Which they might, I don't know. L4 (eDRAM, what you were talking about) gives
you a huge density advantage, but it's still not competitive with SRAM for
speed, even though it's on the same process:

[http://www.sisoftware.co.uk/?d=qa&f=mem_hsw](http://www.sisoftware.co.uk/?d=qa&f=mem_hsw)

    
    
        L1:     4 clocks  <-- SRAM
        L2:    12 clocks  <-- SRAM
        L3:    36 clocks  <-- SRAM
        L4:   136 clocks (55ns) <-- eDRAM
        DRAM: 193 clocks (80ns) <-- off-die DRAM
        Clock: 2.5GHz (dynamic overclocking was disabled)
        5cm travel: 1 clock
    

With SRAM you just have to open the right gate, whereas with DRAM you have to
precharge the bitlines, open the word line, wait for the tiny signal to
amplify up to logic level, and only then do you get to read it out. Worse, you
need tons of logic to re-order memory access to take advantage of multiple
accesses on the same word line or that can happen simultaneously in different
banks. And you need to refresh each word line periodically, which requires
even more logic. There is a reason why the memory controller (not the cache,
the controller) is a huge chunk of the die roughly the size of 2 cores!

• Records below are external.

/-!
# THE WEIGHTED FIFTH-ORDER SLOT LETTER, SLOT FOUR (`t` fixed), PART 4 OF 8 (SCOPING-d17 §F, F13–F17; file (723)).
# The interpolated entry majorant `M₅′` of (687) (52 terms, no support indicator, product decay) summed over its four free indices against
# the full-graph weight `W = Π_{10 pairs}ϑ` with `t` fixed — the OUTPUT slot letter of the weighted class at order five — from weighted INPUT
# letters only: the full-graph `ϑ₂`-weighted `K5` letter of this role, the `σ`-profile letters of the `Hk`∕`K3`∕`K4`∕`K5` families (masses and
# columns; discharged from intrinsic letters as in (659)∕(666)), the `ϑ₂`-weighted `Hk`∕`K3` letters, and three geometry letters (`G = sup
# Σϑ⁶∕√ρ`, `Θ8 = sup Σϑ⁸∕ϑ₂`, `S2 = sup Σϑ²∕r₁`).  ROUTING: every pair of the five indices is carried along the term's tree (loads `≤ 6` on
# `ρ`-edges and the crossing edge — `ϑ⁶ ≤ σσ` —, `≤ 4` on Hessian∕internal edges — `ϑ⁴ ≤ ϑ₂` —, `≤ 2` on `r₁`-star edges; non-star pairs of the
# product-decay terms absorbed by `ϑ ≤ r₁`), then summed leaf-first ((689)∕(691)).  NO support letter, NO finite-range hypothesis
# (row NE7b, node U5c; (653), (656), (687), (689), (691) BY NAME; [folklore]).

Cell `pub-balaban`, sub-cell `t4`, spine estimate NE7b (`T4WeightBudget.RelWeightBound`; the cell's OWN estimate — NOT PRINTED in
[Bałaban 1983–89], NOT PROVED).  Crux-route work under `Spine/NE7b/` by the row OWNER (`t4-ne7b-p1` gen 146, file (723)) under FREEZE
(0)'s crux-prover clause; NOTHING of Bałaban's is named as a Lean object, valued or asserted; no `T4Continuum/Support` leaf typed; no
`def`, no notation (`M₅′`'s terms WRITTEN OUT as printed by (687)); zero `sorry`.  Imports (BY NAME): (656), (700) ((691), (689), (653),
(649) through them), (538) (`sum4_rot3∕4`).

WHAT IS PROVED ([folklore]): **`output_k5ϑ_t_part4`**; toy.

HONEST (what this is NOT).  One slot (part) of five; hypotheses = the weighted-class letters of SCOPING-d17 §D∕§F at order five (rates `ϑ⁴ ≤ ϑ₂`,
`ϑ⁶ ≤ σσ`, `ϑ ≤ r₁`, `Σϑ⁸∕ϑ₂, Σϑ⁶∕√ρ, Σϑ²∕r₁ < ∞`); the `K5` profile discharges and the packaging are later files; scalar skeleton ((A3),
NC-NE7b-α UNRULED); nothing of Bałaban's asserted.  BY-NAME EFFECT ON THE WALL: NONE.  NE7b NOT PRINTED ∕ NOT PROVED; spine PROVED 0∕9; rung
(B)+1 — the programme's measures remain FINITE-torus statements; NOT the mass gap, NOT Clay.  HONEST DEPENDENCY: continuum YM on T⁴ ⇐ BetaPertH
∧ nine spine estimates (0∕9 proved); BetaPertH ⇐ (D1) ∧ (D4) ∧ CAP+tail; G-an2-4 gates asym, D1 and NE2∕3∕4.
-/

set_option autoImplicit false

noncomputable section
import Summits.BirchSwinnertonDyer.BirchSwinnertonDyer.Theorems.CMKolyvaginAtInertTwoAnnihilatorAtTwoOfPrintedInputs
import Summits.BirchSwinnertonDyer.BirchSwinnertonDyer.Theorems.CMKolyvaginAtInertTwoDescentAtTwoPowRoute
import Summits.BirchSwinnertonDyer.BirchSwinnertonDyer.Theorems.CMKolyvaginAtInertTwoCMExactDescentAtTwo
import Literature.NumberTheory.EllipticCurves.SelmerProofs
import HarnessLib

/-!
# Route `CMKolyvaginAtInertTwo`, crux `CMKolyvaginExactAtInertTwo` (stmt-BirchSwinnertonDyer-24277):
# KOLYVAGIN'S THEOREM AT `p = 2` ON H₂ IN THE CRUX'S CURRENCY, MODULO PRINT —
# `2^{M₀} ∥ y_K` in `E(K[1])` ⟹ `2^{2M₀+2} · Ш(E/K)[2^∞] = 0`

Seat `bsd-line-cmk2-p1` g9 (cell `bsd-print-cf2`); helper (`--supports stmt-BirchSwinnertonDyer-24277`).
THEOREMS ONLY (no definition, no named fact, no instance, no `sorry`); no item is closed; BSD is not
proved by this.

The crux `CMKolyvaginExactAtInertTwo` asks for the ORDER `#Ш(E/K)[2^∞] = 4^{M₀}`; Kolyvagin's method gives
an ANNIHILATOR. This file states the annihilator in the items' own currency (frame `Dt, β, ι, d₁`, `M₀`
measured by `2`-divisibility of `y_K = d₁.derivedPoint` in `E(K[1])`) for EVERY `M₀`, with every binder
that is not print DISCHARGED: `…AnnihilatorAtTwoOfPrintedInputs` (this seat: g7's level-`2^M` annihilator
with the point system, the reciprocity family, the Cartan binder and Gross 5.3 discharged) + the
`M₀`-clause conversions `E(K[1]) ↔ E(K)` (g0 `CMExactDescent.eq_zero_of_two_pow_smul_eq_zero_ringClassField`,
`X11b.Three.Koly.pDiv_one_iff_exists_zsmul_eq`, g7 `two_pow_smul_ne_of_not_divisible_ringClassField`) +
the Kummer sequence (`map_torsionH1ToH1_selmerGroup_holds`, `torsionH1ToH1_kummerMapTorsion`).

* `sha_two_pow_smul_eq_zero_of_cmInert_of_printedInputs` — ON H₂ (`HasCM`, `CMInert W 2`, `ρ̄₂` onto,
  globally minimal), `K` imaginary quadratic with odd `d_K ≠ −3` and the Heegner hypothesis for `N_E`, a
  frame `Dt, β, ι, d₁` with `y_K` of infinite order, `2^{M₀} ∣ y_K` and `2^{M₀+1} ∤ y_K` in `E(K[1])`:
  GIVEN the named fact `prop37_2_reductionCongruence_inert N_E W K` (Gross 3.7 (2)) and the printed
  `hGZ31` (Gross–Zagier III (3.1)), **every `2`-power-torsion class of `Ш(E/K)` is killed by `2^{2M₀+2}`**
  (so `Ш(E/K)[2^∞]` has exponent `≤ 2M₀ + 2`; with its finiteness — `Sel_{2^M}` finite — bounded order).

HONEST FRAMING: composition of tree theorems, conditional on the displayed prints; the upper bound is
Kolyvagin's annihilator with the known `2`-adic loss (memo v6: `2M₀ + 2` vs the conjectured order `4^{M₀}`),
NOT the crux's exactness. Beyond print: Kolyvagin 1989 Thm. B / McCallum Thm. exclude `p = 2`; no printed
counterpart of the statement; no new mathematics claimed. BSD is not proved by this.

References: [Kolyvagin1989Izv] Thm. B, §3; [GrossLMS1991] §1 Thm. 1.3, §§3–6, §10; [McCallumLMS1991] §1,
§5 Lemma 5.1; [GrossZagier1986] III (3.1); [SilvermanAEC2009] X Thm. 4.2 (a).
-/

-- single-conjunct summit: `Summit.BirchSwinnertonDyer.BirchSwinnertonDyer.…` repeats the name by design
set_option linter.dupNamespace false
set_option autoImplicit false

noncomputable section

open scoped Classical
open WeierstrassCurve Field NumberField IsDedekindDomain Finset
open Literature.NumberTheory.EllipticCurves Literature.NumberTheory.GaloisRepresentations
open Literature.NumberTheory.EllipticCurves.KolyvaginCocycle
open Literature.NumberTheory.EllipticCurves.RingClassField
open Literature.NumberTheory.EllipticCurves.ModularForms
open Literature.NumberTheory.EllipticCurves.Rank1Residual (CMInert)
open Summit.BirchSwinnertonDyer.Rank1Residual.X11b

namespace Summit.BirchSwinnertonDyer.BirchSwinnertonDyer.Theorems.KolyvaginDescentTwo

-- `K : Type`: the tree's ring-class class field theory is universe `0`.
variable (W : WeierstrassCurve ℚ) {K : Type} [Field K] [NumberField K]

/-- **KOLYVAGIN'S THEOREM AT `2` ON H₂, MODULO PRINT, IN THE CRUX'S CURRENCY**: `2^{M₀} ∥ y_K` in `E(K[1])`
⟹ `2^{2M₀+2}` kills every `2`-power-torsion class of `Ш(E/K)` (module docstring).
[cite: Kolyvagin1989Izv, Thm. B and §3] [cite: GrossLMS1991, §1 Thm. 1.3 (2), §10]
[cite: McCallumLMS1991, §1 Theorem, §5 Lemma 5.1] [cite: GrossZagier1986, III (3.1)] -/
theorem sha_two_pow_smul_eq_zero_of_cmInert_of_printedInputs [W.IsElliptic] [W.IsGloballyMinimal]
    [NeZero (W.conductorNorm ℤ)] (hCM : W.HasCM) (hin : CMInert W 2)
    (hsurj : W.HasSurjectiveModNGaloisRep 2) (hK : IsImaginaryQuadratic K)
    (hodd : Odd (NumberField.discr K)) (h3 : NumberField.discr K ≠ -3)
    (hH : SatisfiesHeegnerHypothesis (W.conductorNorm ℤ) K)
    (Dt : ModularParametrizationData W (W.conductorNorm ℤ)) (β : ℤ) (ι : K →+* ℂ)
    (d₁ : KolyvaginHeegnerData Dt β ι 1) (hy : ¬ IsOfFinAddOrder d₁.derivedPoint) (M₀ : ℕ)
    (hdiv₁ : ∃ Q : (W.baseChange (ringClassField K ι 1)).toAffine.Point,
      ((2 ^ M₀ : ℕ) : ℤ) • Q = d₁.derivedPoint)
    (hndiv₁ : ¬ ∃ Q : (W.baseChange (ringClassField K ι 1)).toAffine.Point,
      ((2 ^ (M₀ + 1) : ℕ) : ℤ) • Q = d₁.derivedPoint)
    (h372 : GrossLMS1991.prop37_2_reductionCongruence_inert (W.conductorNorm ℤ) W K)
    (hGZ31 : ∀ [W.IsElliptic] (_hK : IsImaginaryQuadratic K) (_hH : SatisfiesHeegnerHypothesis (W.conductorNorm ℤ) K)
      (Dt : ModularParametrizationData W (W.conductorNorm ℤ)) (β : ℤ) (ι : K →+* ℂ) {M : ℕ} (_hM : 1 ≤ M) {n : ℕ}
      (_hn : Squarefree n)
      (_hKol : ∀ q ∈ n.primeFactors, IsKolyvaginPrime (W.conductorNorm ℤ) W K 2 q ∧ FrobEqFrobInfty W K (2 ^ M) q)
      (d : (m : ℕ) → m ∣ n → KolyvaginHeegnerData Dt β ι m),
      ∃ n' : ℤ, IsCoprime ((2 ^ M : ℕ) : ℤ) n' ∧
        ∀ (m : ℕ) (hm : m ∣ n) (γ : ringClassField K ι m ≃ₐ[ℚ] ringClassField K ι m),
          γ ∈ ringClassGal ι m → ∀ v : HeightOneSpectrum (𝓞 K),
            ¬ (W.baseChange K).HasGoodReductionAt v →
            n' • pointsMap (W.baseChange K) (v.adicCompletion K)
                ((d m hm).toGeomPoints (pointGalHom W (ringClassField K ι m) γ (d m hm).y)) ∈
              E0Receptacle (W.baseChange K) v ∧
            ∀ (ℓ : ℕ) (hℓ : ℓ ∈ m.primeFactors)
              (hle : ringClassField K ι (m / ℓ) ≤ ringClassField K ι m),
              n' • pointsMap (W.baseChange K) (v.adicCompletion K)
                  ((d m hm).toGeomPoints (pointGalHom W (ringClassField K ι m) γ
                    (WeierstrassCurve.Affine.Point.map (W' := W)
                      ((RingClassField.inclusion ι hle).restrictScalars ℚ)
                      (d (m / ℓ)
                        ((Nat.div_dvd_of_dvd (Nat.dvd_of_mem_primeFactors hℓ)).trans hm)).y))) ∈
                E0Receptacle (W.baseChange K) v)
    (d : (W.baseChange K).sha) (hd : ∃ j : ℕ, 2 ^ j • d = 0) :
    2 ^ (2 * M₀ + 2) • d = 0 := by
  haveI : Fact (Nat.Prime 2) := ⟨Nat.prime_two⟩
  haveI hEK : (W.baseChange K).IsElliptic := inferInstanceAs (W.map (algebraMap ℚ K)).IsElliptic
  obtain ⟨j, hj⟩ := hd
  -- the Heegner point `P₀ ∈ E(K)` below `y_K`, of infinite order; the conjugation `c`
  obtain ⟨P₀, Hd, hP₀, hP₀K⟩ := CMExactDescent.exists_heegnerPoint_map_eq_derivedPoint_one hK hH d₁
  have hheeg : IsHeegnerPoint (W.conductorNorm ℤ) W K P₀ := ⟨Dt, Hd, ι, hP₀⟩
  have hPinf : ¬ IsOfFinAddOrder P₀ := by
    intro hfin
    apply hy
    rw [← hP₀K]
    exact (WeierstrassCurve.Affine.Point.map (W' := W)
      (algebraMap K (ringClassField K ι 1)).toRatAlgHom).isOfFinAddOrder hfin
  obtain ⟨c, hc, -⟩ := exists_conj_of_isImaginaryQuadratic (K := K) hK
  -- the level `2^M`, `M = j + M₀ + 1`, and `a = M − 1 − M₀ = j`
  set M : ℕ := j + M₀ + 1 with hMdef
  have hM : 1 ≤ M := by omega
  have hdivM : ∀ Q : geomPoints (W.baseChange K), ∃ R, ((2 ^ M : ℕ) : ℤ) • R = Q := fun Q ↦
    (W.baseChange K).zsmul_geomPoints_surjective_holds (n := ((2 ^ M : ℕ) : ℤ))
      (by exact_mod_cast pow_ne_zero M two_ne_zero) Q
  -- the `M₀`-clause in `E(K)`: `2^M Q ≠ 2^{M−1−M₀} P₀`, and `2^M Q = 2^{M−M₀} P₀` for some `Q`
  have hyM : ∀ Q : (W.baseChange K).toAffine.Point,
      ((2 ^ M : ℕ) : ℤ) • Q ≠ ((((2 : ℕ) : ℤ) ^ (M - 1 - M₀))) • P₀ :=
    two_pow_smul_ne_of_not_divisible_ringClassField W hK hodd hH hsurj ι hP₀K (by omega) hndiv₁
  have htor1 : ∀ (L : ℕ) (R : (W.baseChange (ringClassField K ι 1)).toAffine.Point),
      ((2 ^ L : ℕ) : ℤ) • R = 0 → R = 0 :=
    fun L R hR ↦ CMExactDescent.eq_zero_of_two_pow_smul_eq_zero_ringClassField W hK hodd hH hsurj ι L R hR
  obtain ⟨Q₀, hQ₀⟩ : ∃ Q : (W.baseChange K).toAffine.Point, ((2 ^ M₀ : ℕ) : ℤ) • Q = P₀ :=
    (Summit.BirchSwinnertonDyer.Rank1Residual.X11b.Three.Koly.pDiv_one_iff_exists_zsmul_eq hK d₁ P₀ hP₀K 2 M₀
      (htor1 M₀)).mp hdiv₁
  have hyeM : ∃ Q : (W.baseChange K).toAffine.Point,
      ((2 ^ M : ℕ) : ℤ) • Q = ((((2 : ℕ) : ℤ) ^ (M - 1 - M₀ + 1))) • P₀ := by
    refine ⟨Q₀, ?_⟩
    rw [← hQ₀, smul_smul, ← Nat.cast_pow, ← Nat.cast_mul, ← pow_add,
      show M - 1 - M₀ + 1 + M₀ = M by omega]
  -- a Selmer lift of `d` at level `2^M` (Kummer sequence; `2^M d = 0` since `j ≤ M`)
  have hdM : ((2 ^ M : ℕ) : ℤ) • (d : (W.baseChange K).galH1) = 0 := by
    have h : 2 ^ M • d = 0 := by
      rw [show M = (M - j) + j by omega, pow_add, mul_nsmul', hj, nsmul_zero]
    rw [natCast_zsmul, ← AddSubgroupClass.coe_nsmul, h, ZeroMemClass.coe_zero]
  have hmem : (d : (W.baseChange K).galH1) ∈ (W.baseChange K).sha ⊓
      AddSubgroup.torsionBy (W.baseChange K).galH1 ((2 ^ M : ℕ) : ℤ) :=
    ⟨d.2, by exact hdM⟩
  rw [← (W.baseChange K).map_torsionH1ToH1_selmerGroup_holds
    (by exact_mod_cast pow_ne_zero M two_ne_zero)] at hmem
  obtain ⟨s, hs, hsd⟩ := hmem
  -- Kolyvagin's annihilator at `2`, modulo print
  obtain ⟨r, hr⟩ := exists_two_pow_smul_eq_zsmul_of_cmInert_of_printedInputs W hCM hin hsurj hK hodd h3 hH
    hheeg hPinf hc hM (a := M - 1 - M₀) (by omega) hyM hyeM h372 hGZ31 hdivM hs
  rw [show M - (M - 1 - M₀) + (M - (M - 1 - M₀) - 1) + 1 = 2 * M₀ + 2 by omega] at hr
  -- push to `Ш`: the Kummer class dies there
  have h0 : ((((2 : ℕ) : ℤ) ^ (2 * M₀ + 2))) • (d : (W.baseChange K).galH1) = 0 := by
    rw [← hsd, ← map_zsmul, hr, map_zsmul, torsionH1ToH1_kummerMapTorsion, zsmul_zero]
  have h1 : ((2 ^ (2 * M₀ + 2) • d : (W.baseChange K).sha) : (W.baseChange K).galH1) = 0 := by
    rw [AddSubgroupClass.coe_nsmul, ← h0, ← natCast_zsmul]
    norm_cast
  exact Subtype.ext h1

end Summit.BirchSwinnertonDyer.BirchSwinnertonDyer.Theorems.KolyvaginDescentTwo

end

If we assume that L3 and L4 have similar management overhead then this all
takes ~100 clock cycles in the comparison above, which dominates the other
costs even if we disregard savings due to simpler logic in off-die SRAM
(which, when combined with travel time, accounts for 60 cycles).

I still don't understand why off-die SRAM isn't sensible.